Je suis une plante verte.

Voilà le constat, après plus de 3 ans passés à vivre dans une grande capitale européenne, qui plus est, LA capitale de l’Europe : je suis une plante verte.

Il n’y a pas de fleuve à Bruxelles. Oh oui il y a la Senne, qui se faufile en souterrain, et des bouts de quais excentrés que la ville tente désespérément de rendre attrayants. Bref, pas de fleuve.

Or une plante verte a besoin d’eau pour vivre, grandir, s’épanouir, et force est de constater que ça me manque terriblement.

Non pas que je passais mon temps sur les quais de Lyon (à une époque où les quais n’étaient pas aménagés, ni bobo friendly), mais avec 2 fleuves dans une même ville, l’énergie y est différente.

 

A Bruxelles, les trois quarts de l’année, il y a peu de luminosité.

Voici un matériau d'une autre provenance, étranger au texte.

import Summits.RiemannHypothesis.RiemannHypothesis.Theorems.SemilocalNegCertFiftyNineKinked2061
import HarnessLib

/-!
# Semi-local threshold of the `{∞,2,…,59}` form, negative side: `a*({2,…,59}) ≤ 1055 / 512 = 2.060546875` — the wall `q = 61` from a KINKED (piecewise-cubic) witness with slope breaks at the prime-atom images (part 9/23: the kernel facts piece 116 … piece 129 of 298 (imports part 1 only))

Cell `rh-explicit` (HOME `run/shared/lean/pub/rh-explicit/`), seat cc-s2-9 gen3 (HUMAN RULING D-0074 (D5) WEIL data engine; LADDER-RH column WEIL, rung DATA → W-P(P2);
pipeline = cc-s2-4 gen8/gen11's piecewise-witness layer `SemilocalPiecewise{Witness,Increment,IncrementSum,Cert}.lean` + their float finder, every number
re-derived by an independent second engine E2 before filing; gen0/gen2 rows: `SemilocalNegCert{ThirteenKinked1423,…,FiftyThreeKinked2044}*`, capstone `SemilocalKinkedWallOffsets`).
HONEST FRAMING: RH-FREE theorems about the tree's `weilSemilocalThreshold S` of a TRUNCATED Weil form (finitely many places); nothing here bears on the
truth of RH; the lower clause `(log q)/2 ≤ a*(S_q)` at all primes IS RH and is untouched; the SIGN of `δ*(61)` is not claimed.

KINKED row for the wall `q = 61` (`S = {2,…,59}`): at `b = 1055 / 512 = 2.060546875 ≈ a*(S_61) + 0.0051` (DATA, two engines, cc-s2-6/cc-s2-3: `a*(S_61) = 2.0554656`)
the polynomial × indicator class is far from negative (tree row `267/128`, `SemilocalNegCertUptoFiftyNine`, `δ*(61) ≤ 0.0305`), whereas an odd piecewise cubic with slope breaks at the images
`|b − log n|` (rounded to `/1024`) of the atoms `n ∈ {3,5,7,11,13,17,19,23,29,31,37,41,43,47,53,59}` (the odd-prime atoms; all atom images resp. all primes resp. primes + 4 + 9 scanned, kit j257393) is negative by `2.827e-03·‖G‖²`.
Instance: `S = {2, 3, 5, 7, 11, 13, 17, 19, 23, 29, 31, 37, 41, 43, 47, 53, 59}`, `N = 63` (atom table `atomsUptoFiftyNineN63` / `atomsEnclose_UptoFiftyNineN63` of THIS file: the tree's `atomsUptoFiftyNine` (`N = 64`, `SemilocalNegCertUptoFiftyNine.lean`) minus the atom `64`, whose image lies above `2b`), 17 pieces of degree ≤ 3, 298 `t`-pieces;
TWO ENGINES on the witness before the kernel: cc-s2-4's float finder `λ_min = -2.8274e-03` and the seat's exact-in-`x` decimal engine E2 `R = -2.8378e-03` (no polar credit);
the exact kernel margin is the certificate's own rational arithmetic (farm report).  ⇒ **`a*({2,…,59}) ≤ 1055 / 512`, `δ*(61) < 0.00511`** (was `0.0305`).
No data is trusted: every bound is a `decide +kernel` fact.  Folklore throughout.
-/

set_option autoImplicit false
set_option linter.dupNamespace false  -- the mandated namespace repeats `RiemannHypothesis`
set_option Elab.async false  -- serialise the kernel facts: in parallel they exhaust the node's per-process heap (cc-s2-4 gen11, CC4-LEAN §16.10)

noncomputable section

open Complex Filter Set MeasureTheory Topology
open scoped Real

namespace Summit.RiemannHypothesis.RiemannHypothesis.Theorems.SemilocalPolyWitness

open MeasureTheory Set Finset Real
open Literature.NumberTheory.LFunctions
open Summit.RiemannHypothesis.RiemannHypothesis.Theorems.MotivicDoor
open Summit.RiemannHypothesis.RiemannHypothesis.Theorems.MotivicDoor.SemilocalThreshold
open Summit.RiemannHypothesis.RiemannHypothesis.Theorems.MotivicDoor.SemilocalMarkov
open LQ

set_option maxHeartbeats 0 in
/-- kernel fact: piece `116` of `certFiftyNineKinked2061`. -/
theorem check_FiftyNineKinked2061_piece116 : certFiftyNineKinked2061.checkPiecePW 116 = true := by
  decide +kernel

set_option maxHeartbeats 0 in
/-- kernel fact: piece `117` of `certFiftyNineKinked2061`. -/
theorem check_FiftyNineKinked2061_piece117 : certFiftyNineKinked2061.checkPiecePW 117 = true := by
  decide +kernel

set_option maxHeartbeats 0 in
/-- kernel fact: piece `118` of `certFiftyNineKinked2061`. -/
theorem check_FiftyNineKinked2061_piece118 : certFiftyNineKinked2061.checkPiecePW 118 = true := by
  decide +kernel

set_option maxHeartbeats 0 in
/-- kernel fact: piece `119` of `certFiftyNineKinked2061`. -/
theorem check_FiftyNineKinked2061_piece119 : certFiftyNineKinked2061.checkPiecePW 119 = true := by
  decide +kernel

set_option maxHeartbeats 0 in
/-- kernel fact: piece `120` of `certFiftyNineKinked2061`. -/
theorem check_FiftyNineKinked2061_piece120 : certFiftyNineKinked2061.checkPiecePW 120 = true := by
  decide +kernel

set_option maxHeartbeats 0 in
/-- kernel fact: piece `121` of `certFiftyNineKinked2061`. -/
theorem check_FiftyNineKinked2061_piece121 : certFiftyNineKinked2061.checkPiecePW 121 = true := by
  decide +kernel

set_option maxHeartbeats 0 in
/-- kernel fact: piece `122` of `certFiftyNineKinked2061`. -/
theorem check_FiftyNineKinked2061_piece122 : certFiftyNineKinked2061.checkPiecePW 122 = true := by
  decide +kernel

set_option maxHeartbeats 0 in
/-- kernel fact: piece `123` of `certFiftyNineKinked2061`. -/
theorem check_FiftyNineKinked2061_piece123 : certFiftyNineKinked2061.checkPiecePW 123 = true := by
  decide +kernel

set_option maxHeartbeats 0 in
/-- kernel fact: piece `124` of `certFiftyNineKinked2061`. -/
theorem check_FiftyNineKinked2061_piece124 : certFiftyNineKinked2061.checkPiecePW 124 = true := by
  decide +kernel

set_option maxHeartbeats 0 in
/-- kernel fact: piece `125` of `certFiftyNineKinked2061`. -/
theorem check_FiftyNineKinked2061_piece125 : certFiftyNineKinked2061.checkPiecePW 125 = true := by
  decide +kernel

set_option maxHeartbeats 0 in
/-- kernel fact: piece `126` of `certFiftyNineKinked2061`. -/
theorem check_FiftyNineKinked2061_piece126 : certFiftyNineKinked2061.checkPiecePW 126 = true := by
  decide +kernel

set_option maxHeartbeats 0 in
/-- kernel fact: piece `127` of `certFiftyNineKinked2061`. -/
theorem check_FiftyNineKinked2061_piece127 : certFiftyNineKinked2061.checkPiecePW 127 = true := by
  decide +kernel

set_option maxHeartbeats 0 in
/-- kernel fact: piece `128` of `certFiftyNineKinked2061`. -/
theorem check_FiftyNineKinked2061_piece128 : certFiftyNineKinked2061.checkPiecePW 128 = true := by
  decide +kernel

set_option maxHeartbeats 0 in
/-- kernel fact: piece `129` of `certFiftyNineKinked2061`. -/
theorem check_FiftyNineKinked2061_piece129 : certFiftyNineKinked2061.checkPiecePW 129 = true := by
  decide +kernel

end Summit.RiemannHypothesis.RiemannHypothesis.Theorems.SemilocalPolyWitness

end
import Summits.NavierStokesRegularity.NavierStokesRegularity.Theses.SymmetryModuliCount
import Summits.NavierStokesRegularity.NavierStokesRegularity.Theorems.MustSqueeze.Negative.ConstantsKNSSMild
import Summits.NavierStokesRegularity.NavierStokesRegularity.Theorems.SqueezeCycleExtremalBiaxialitySubcriticalSmallConstant

/-!
# Disproof of `ForcedSymmetry` (crux stmt-NavierStokesRegularity-4052, route SymmetryModuliCount) — findings

WORK FILE of the standing crux disprover (cdisprove, D-0016), v9 (cycle 2).  Prose only in docstrings.
Landed companions (importable): `Theorems/ForcedSymmetry/Negative/{Witness, WithoutOseen, Criterion}.lean`
(p73155, p74811, p76645 — §1–§7 below), `Negative/{Census, VertexOutsideEnd, DSSWitness}.lean` (§8, §10, this cycle; proposals pending),
and the drefute seat's `Negative/TimeAnchorStubs.lean` (stub mutations of the picked line, pending).

* §1 READ-BACK. `ForcedSymmetry ↔ ∀ C u, InClassA C u → HasSimSymmetry u` (`Iff.rfl`), where
  `InClassA C u := H1 u ∧ H2 u ∧ H3 u ∧ H4 C u` are VERBATIM the four clauses of the sister crux
  `MustSqueeze` (`Theorems/MustSqueeze/Negative/WithoutOseen.lean`: the written-out Oseen integrand there
  is `oseenKernel (t-τ) (x-y) (u τ y) (u τ y)` by `rfl`), so that file's toolkit is reused.
* §2 DEGENERATE INSTANCES HOLD (no junk refutation): `C ≤ 0` (class is `{0}` / empty), the zero field
  (in the class for `C ≥ 0`, symmetric under every `ξ`), constants (in the class MINUS H4, and
  translation-invariant).  AMENDED v7: dropping H4 (the Type-I rate) DOES make the statement false ON
  PAPER — `u = e^{−t}B`, `B` the ABC Beltrami field (`curl B = B`, `ΔB = −B`), is smooth, divergence
  free, KNSS-mild (`e^{τΔ}B = e^{−τ}B`, Duhamel term `e^{τΔ}P∇(|B|²/2) = 0`) and has trivial
  stabiliser, while `‖u‖ = e^{−t}‖B‖` violates H4; the typed witness is deferred (it needs the heat flow of
  trigonometric fields and the Oseen integral of a periodic Beltrami tensor in the tree's kernel form —
  the tree's cheap Oseen toolkit only covers unidirectional fields, which are symmetric, §8).  What DOES
  follow from the KNSS Liouville conjecture (L) is the variant with H4 replaced by mere boundedness.
* §3 LOAD-BEARING H3 (the Oseen/NS identity): `forcedSymmetry_false_without_H3` — an explicit smooth,
  divergence-free field with the Type-I rate and NO nonzero infinitesimal similarity symmetry.
* §3b DRIFT CLASS: the same witness obeys `‖∇w‖ ≤ 7/(−t)`; `not_forcedSymmetryOnDriftClass` — symmetry is
  not forced on general Type-I drifts (the hypothesis class of `FiniteTangentModuliMild`, stmt-14049).
* §4 WHY IT RESISTS: any counterexample to the crux is a NONZERO element of `A_C`, i.e. a nontrivial
  Type-I KNSS-mild ancient solution — the open Type-I Liouville problem (KNSS2009 §6; BradshawTsai2017 OP 5.1);
  `X → ForcedSymmetry` is recorded (`forcedSymmetry_of_typeIAncientLiouville`), and the dichotomy is EXACT:
  `X ⇔ FS ∧ SymmetricLiouville` (`typeIAncientLiouville_iff_forced_and_symmetric`).  Known explicit unsteady
  families are all excluded from `A_C ∖ {0}`: constants / parasitic `b(t)` / potential flows (gauge H3 +
  H4), Beltrami `e^{−k²t}B` (backward growth), shear and 2.5-D flows (KNSS Thm 5.1 + caloric Liouville —
  and they are symmetric anyway, §8), backward self-similar (symmetric anyway; Tsai), backward DSS
  (existence open).
* §5 BOUNDARY: `A_C = {0}` for `C ≤ ε` (tree theorem `exists_typeIAncientMild_eq_zero_of_small`, reused via
  `inClassA_iff_isTypeIAncientMild`): the crux is trivially TRUE in the perturbative regime; its content
  sits at large `C`.
* §6 MODELLING REMARK (planner): the typed `sim(3)` pins the blow-up time at `0`; the full point-symmetry
  algebra of the ancient class has an 8th generator `θ∂_t` (`simGen8`, `HasSimSymmetry8`) — vindicated by
  the picked line, whose hardest stub re-anchors the crux in `⟨∂ₜ⟩ ⊕ sim(3)`; the pure time shift
  stabilises only `0` (`vanishes_of_steady`).
* §7 REFUTATION CRITERION: `¬FS ↔ ∃ C u, InClassA C u ∧ TrivialStabiliser u`; any counterexample is
  nonzero, has `C > ε`, and refutes `X` (`not_forcedSymmetry_witness`).
* §8 TARGETS — line `time-anchor-bootstrap` (PICKED; skeleton 23c958e3…, stubs 1 `extendedForcedSymmetry`,
  2a/2b `futureVertexLiouville{Irrotational,Rotated}`, 3 `interiorVertexVanishing`, 4 `rigidComotionVanishing`).
  Verdicts: 3 and 4 PROVED (p76364, p76798); 2a TRUE on paper (Euler homogeneity ⇒ bounded backward Leray
  profile ⇒ `tsai_selfsimilar_bounded_holds` ⇒ constant slices ⇒ gauge); 2b OPEN = bounded-profile backward
  RSS Liouville (PineauVicol2026 Thm 1.4 needs profile decay and `|α| ≪ 1` or `≫ 1`; `α ∼ 1` is their
  Conj. 1.1); 1 ⇔ crux (skeleton `forcedSymmetry_iff_extended`).  Mutations by the drefute seat
  (`TimeAnchorStubs.lean`): 4 false without H4 (constants), 2a/2b false without H3 (parasitic future-vertex
  soliton), 1 false without H3 (`w` has trivial EXTENDED stabiliser).  NEW HERE (kernel-checked):
  `vertexOutsideEnd_false_without_H3` — stub 3's side condition `θ ≤ T` is NECESSARY in the H3-free class
  (glued parasitic soliton `vtxWit`: the elementary vertex lemma cannot reach vertices in `(T, 0)`; there the
  Oseen clause must enter — Tsai + gauge on the end for `A = 0`, open RSS-Liouville for `A ≠ 0`); census
  lemmas `hasSimSymmetry_of_translation_invariant / _of_indep_coord / _of_axisymmetric` — coordinate-independent
  (shear, unidirectional, 2.5-D) and axisymmetric (hence helical, same proof) fields satisfy the CONCLUSION of
  the crux by definition, so none of them can ever refute it, in any class: a refutation needs a field with no
  continuous Euclidean/similarity symmetry at all (this is also why the tree's Oseen line-integral toolkit
  `integral_oseenKernel_sub_smul_single_left`, valid for unidirectional fields only, cannot manufacture the
  drop-H4 witness of §2).
* §9 PAPER REMARKS (not kernel-checked; for planner/lead): (i) H2 is implied by H1 + H3 + H4 (the
  Oseen–Duhamel output is divergence free, and `div e^{(t−s)Δ}u(s) → 0` as `s → −∞` since
  `‖∇e^{τΔ}f‖∞ ≲ τ^{-1/2}‖f‖∞` and `‖u(s)‖∞ ≤ C/√(−s)`) — "H2 possibly unnecessary", information only;
  (ii) the FORWARD-IN-TIME analogue of the crux is FALSE by known theorems: small λ-DSS data in `BMO⁻¹`
  with no continuous symmetry (`u₀ = ε curl(m(log|x|)Φ(x/|x|))`, `m` log-periodic) generate Koch–Tataru
  solutions, smooth and KNSS-mild on `t > 0` with `‖u(t)‖∞ ≤ Cε/√t`, λ-DSS by uniqueness, generically with
  trivial connected stabiliser — so ANCIENTNESS, not Type-I + mildness, is the load-bearing direction, and
  discrete self-similarity does not force a continuous symmetry; (iii) THREAT MODEL after the time-anchor
  collapse: a kill of the crux is EITHER a nonzero member with trivial extended stabiliser (a backward
  λ-DSS non-RSS profile — BradshawTsai2017 OP 5.1; ChaeWolf2017 removes only `λ ≈ 1`) OR a nonzero
  bounded-profile backward RSS member `v` (PineauVicol2026 Conj. 1.1 at `α ∼ 1`): its backward time-shift
  `v(·−θ)` is again in `A_C` and has trivial `sim(3)`-stabiliser (two scaling generators with different
  vertices combine by `extGen_combine` to a rigid co-motion, lethal by stub 4, or to a Killing field) unless
  the profile carries an extra Killing symmetry; (iv) WHY SYMMETRY-FORCING IS PLAUSIBLE ELSEWHERE BUT
  UNSUPPORTED HERE: every known "Type I ⇒ (asymptotically) self-similar" theorem rests on a scale-invariant
  MONOTONICITY formula (Giga–Kohn weighted energy for `u_t = Δu + |u|^{p−1}u`, Huisken's Gaussian density
  for MCF, Struwe's for the harmonic map heat flow, Perelman's entropy for Ricci flow); 3-D Navier–Stokes has
  no known monotone scale-invariant quantity (supercritical energy), and the two unpicked lines
  (far-past-energy-ledger, blow-down-census) try to substitute Albritton–Barker persistence + the local
  energy class for it.  Where no monotonicity is available, scale-invariant PDE DO carry regular solutions
  that are discretely but NOT continuously self-similar: the Choptuik critical solution of the spherically
  symmetric Einstein–massless-scalar system is DSS with echoing period `Δ = 3.4453 ± 0.0005` and is not CSS
  (Gundlach, Phys. Rev. D 55 (1997) 695, "Understanding critical collapse of a scalar field" — constructed
  as a regular DSS solution; hyperbolic, found via `lit galaxy`).  So "DSS without CSS at the Type-I
  rate" is a consistent scenario in a scale-invariant evolution equation; nothing NS-specific in print
  excludes it backward in time except Chae–Wolf 2017 for `λ ≈ 1`; (v) PRIMARY-SOURCE CHECK of the RSS leaf
  (Pineau–Vicol arXiv:2607.09619, pp. 3–4, materialised this cycle): their Conjecture 1.1 (= Perelman's
  conjecture, Tsai 2018 Conj. 8.9, Bradshaw–Tsai OP 5.2) assumes the DECAYING profile bound
  `|U(y)| ≤ C/(1+|y|)`, equivalent to the space–time Type-I rate `|u| ≤ C/(|x| + √(−t))` (their (1.10));
  Theorem 1.4 settles it for `|α| < α₋(C)` and `|α| > α₊(C)` only, and for `α ≈ 1` "no α-dependent
  modification of the Bernoulli/head-pressure quantity with a maximum principle is known" (p. 4) — the
  same missing-monotone-quantity obstruction as (iv).  The crux's class carries only the TEMPORAL rate
  `|u| ≤ C/√(−t)`, i.e. a merely BOUNDED profile `|U| ≤ C`: the RSS leaf met here (stub 2b; the sibling
  crux's RSS leaf) is therefore STRONGER than Conjecture 1.1, and a counterexample to Conjecture 1.1 at
  `α ≈ 1` would already (via its backward time-shift, (iii)) refute `ForcedSymmetry` itself.
* §10 DISCRETE SELF-SIMILARITY DOES NOT FORCE A CONTINUOUS SYMMETRY (kinematically; kernel-checked): the
  λ-DSS field `ud t x = (2 + sin log(−t)) (−t)^{-1/2} V(x/√(−t))` (`λ = e^{π}`, `ud_dss`) is smooth on
  `t < 0`, divergence free, Type-I with `C = 6`, and has TRIVIAL `sim(3)`-stabiliser (`ud_rigid`: two
  slices with equal phase kill the translation part, the stationary-phase slice `t = −e^{π/2}` kills the
  rotational defect, `V e₀ ≠ 0` kills `σ`, then `rigid_of_R`) — `dss_does_not_force_symmetry`,
  `forcedSymmetry_false_without_H3'`.  This is the kinematic shadow of the real threat (a backward λ-DSS,
  non-RSS member of `A_C`, Bradshaw–Tsai 2017 OP 5.1): the typed side clauses plus discrete self-similarity
  do not produce the crux's `∃ ξ`.  `coords_eq_zero_of_R` / `rigid_of_R` abstract the rigidity computation
  of §3 (`R a A ≡ 0`, `A` skew ⇒ `a = 0`, `A = 0`) for reuse with other clocks.  v9: even the EXTENDED
  stabiliser of `ud` in `⟨∂ₜ⟩ ⊕ sim(3)` is trivial (`ud_rigid8`, `ud_not_hasSimSymmetry8`: three equal-phase
  slices separate the `e^{−s/2}`, constant and `e^{−s}` modes; `DV e₀ e₀ ≠ 0` kills `τ`) — a discretely
  self-similar refutation of the drop-H3 version of the lead's hardest stub `stub_extendedForcedSymmetry`.
-/

noncomputable section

Pourtant, pas de volets aux fenêtres des bâtiments ici. On essaye en vain de faire entrer la lumière à tout prix.

L’été les journées sont incroyablement longues, bien plus longues que ce que j’ai connu jusque là. Et dès qu’elles commencent à décliner, on le ressent très fortement.

Donc un peu moins de luminosité ici, et ça n’aide pas au développement de la plante.

Programme anti-morosité

J’ai donc peaufiné un petit programme pour barrer immédiatement la route à la morosité automnale.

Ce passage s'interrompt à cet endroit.